◆ **PROBLEM DETAILS**: Taking the listing below, restate word for word each line from the line with "tree file 6/8 of the node" to the line with "the SAME carve", ends included, and stop there.

***** RECORDED INFORMATION *****

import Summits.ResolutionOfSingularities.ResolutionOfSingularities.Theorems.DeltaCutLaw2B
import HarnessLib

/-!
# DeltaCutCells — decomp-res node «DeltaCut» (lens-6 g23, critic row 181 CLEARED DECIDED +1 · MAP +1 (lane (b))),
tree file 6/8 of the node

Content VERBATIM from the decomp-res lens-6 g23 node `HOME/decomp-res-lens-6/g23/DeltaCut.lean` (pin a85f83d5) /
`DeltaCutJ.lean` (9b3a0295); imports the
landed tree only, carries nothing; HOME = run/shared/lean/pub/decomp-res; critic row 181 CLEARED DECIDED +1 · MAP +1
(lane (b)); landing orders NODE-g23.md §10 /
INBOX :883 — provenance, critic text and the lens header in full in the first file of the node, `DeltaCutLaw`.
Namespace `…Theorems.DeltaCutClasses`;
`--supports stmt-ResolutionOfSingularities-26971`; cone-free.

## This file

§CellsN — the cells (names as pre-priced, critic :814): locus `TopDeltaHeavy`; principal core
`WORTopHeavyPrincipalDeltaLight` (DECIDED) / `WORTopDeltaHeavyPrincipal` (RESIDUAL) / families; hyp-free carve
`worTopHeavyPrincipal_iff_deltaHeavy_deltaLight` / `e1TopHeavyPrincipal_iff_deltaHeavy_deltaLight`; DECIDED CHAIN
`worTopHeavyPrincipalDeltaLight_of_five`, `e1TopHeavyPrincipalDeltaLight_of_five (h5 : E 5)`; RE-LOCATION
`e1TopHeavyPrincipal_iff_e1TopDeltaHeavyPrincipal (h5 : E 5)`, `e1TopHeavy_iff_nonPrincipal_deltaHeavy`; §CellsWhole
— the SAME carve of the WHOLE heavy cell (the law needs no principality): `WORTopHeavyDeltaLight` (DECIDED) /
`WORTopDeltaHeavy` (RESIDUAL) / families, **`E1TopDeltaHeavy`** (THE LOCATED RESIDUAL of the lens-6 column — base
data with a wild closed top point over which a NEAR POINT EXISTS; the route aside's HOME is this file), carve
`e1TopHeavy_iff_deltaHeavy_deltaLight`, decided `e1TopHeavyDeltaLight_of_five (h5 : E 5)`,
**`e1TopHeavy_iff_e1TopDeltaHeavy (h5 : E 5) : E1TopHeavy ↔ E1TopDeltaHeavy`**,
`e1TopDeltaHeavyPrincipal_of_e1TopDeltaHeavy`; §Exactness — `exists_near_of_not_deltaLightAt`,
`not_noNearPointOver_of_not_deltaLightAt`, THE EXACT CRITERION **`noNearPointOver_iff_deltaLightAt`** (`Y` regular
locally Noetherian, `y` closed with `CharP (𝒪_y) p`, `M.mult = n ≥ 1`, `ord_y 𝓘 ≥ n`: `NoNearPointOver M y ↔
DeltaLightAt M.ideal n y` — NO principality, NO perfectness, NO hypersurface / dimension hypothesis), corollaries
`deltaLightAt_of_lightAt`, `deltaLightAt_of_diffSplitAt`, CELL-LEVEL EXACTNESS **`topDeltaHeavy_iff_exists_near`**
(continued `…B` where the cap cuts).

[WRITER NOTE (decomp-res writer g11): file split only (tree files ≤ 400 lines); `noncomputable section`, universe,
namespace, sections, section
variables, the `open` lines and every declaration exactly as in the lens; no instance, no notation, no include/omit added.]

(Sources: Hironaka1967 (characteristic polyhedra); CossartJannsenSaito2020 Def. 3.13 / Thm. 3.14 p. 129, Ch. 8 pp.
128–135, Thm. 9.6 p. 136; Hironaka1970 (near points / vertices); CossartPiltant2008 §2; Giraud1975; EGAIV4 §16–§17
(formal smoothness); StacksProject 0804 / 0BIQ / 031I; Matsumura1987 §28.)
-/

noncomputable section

*****

◆ **SOLUTION FOR THIS EXERCISE**:
tree file 6/8 of the node

Content VERBATIM from the decomp-res lens-6 g23 node `HOME/decomp-res-lens-6/g23/DeltaCut.lean` (pin a85f83d5) /
`DeltaCutJ.lean` (9b3a0295); imports the
landed tree only, carries nothing; HOME = run/shared/lean/pub/decomp-res; critic row 181 CLEARED DECIDED +1 · MAP +1
(lane (b)); landing orders NODE-g23.md §10 /
INBOX :883 — provenance, critic text and the lens header in full in the first file of the node, `DeltaCutLaw`.
Namespace `…Theorems.DeltaCutClasses`;
`--supports stmt-ResolutionOfSingularities-26971`; cone-free.

## This file

§CellsN — the cells (names as pre-priced, critic :814): locus `TopDeltaHeavy`; principal core
`WORTopHeavyPrincipalDeltaLight` (DECIDED) / `WORTopDeltaHeavyPrincipal` (RESIDUAL) / families; hyp-free carve
`worTopHeavyPrincipal_iff_deltaHeavy_deltaLight` / `e1TopHeavyPrincipal_iff_deltaHeavy_deltaLight`; DECIDED CHAIN
`worTopHeavyPrincipalDeltaLight_of_five`, `e1TopHeavyPrincipalDeltaLight_of_five (h5 : E 5)`; RE-LOCATION
`e1TopHeavyPrincipal_iff_e1TopDeltaHeavyPrincipal (h5 : E 5)`, `e1TopHeavy_iff_nonPrincipal_deltaHeavy`; §CellsWhole
— the SAME carve of the WHOLE heavy cell (the law needs no principality): `WORTopHeavyDeltaLight` (DECIDED) /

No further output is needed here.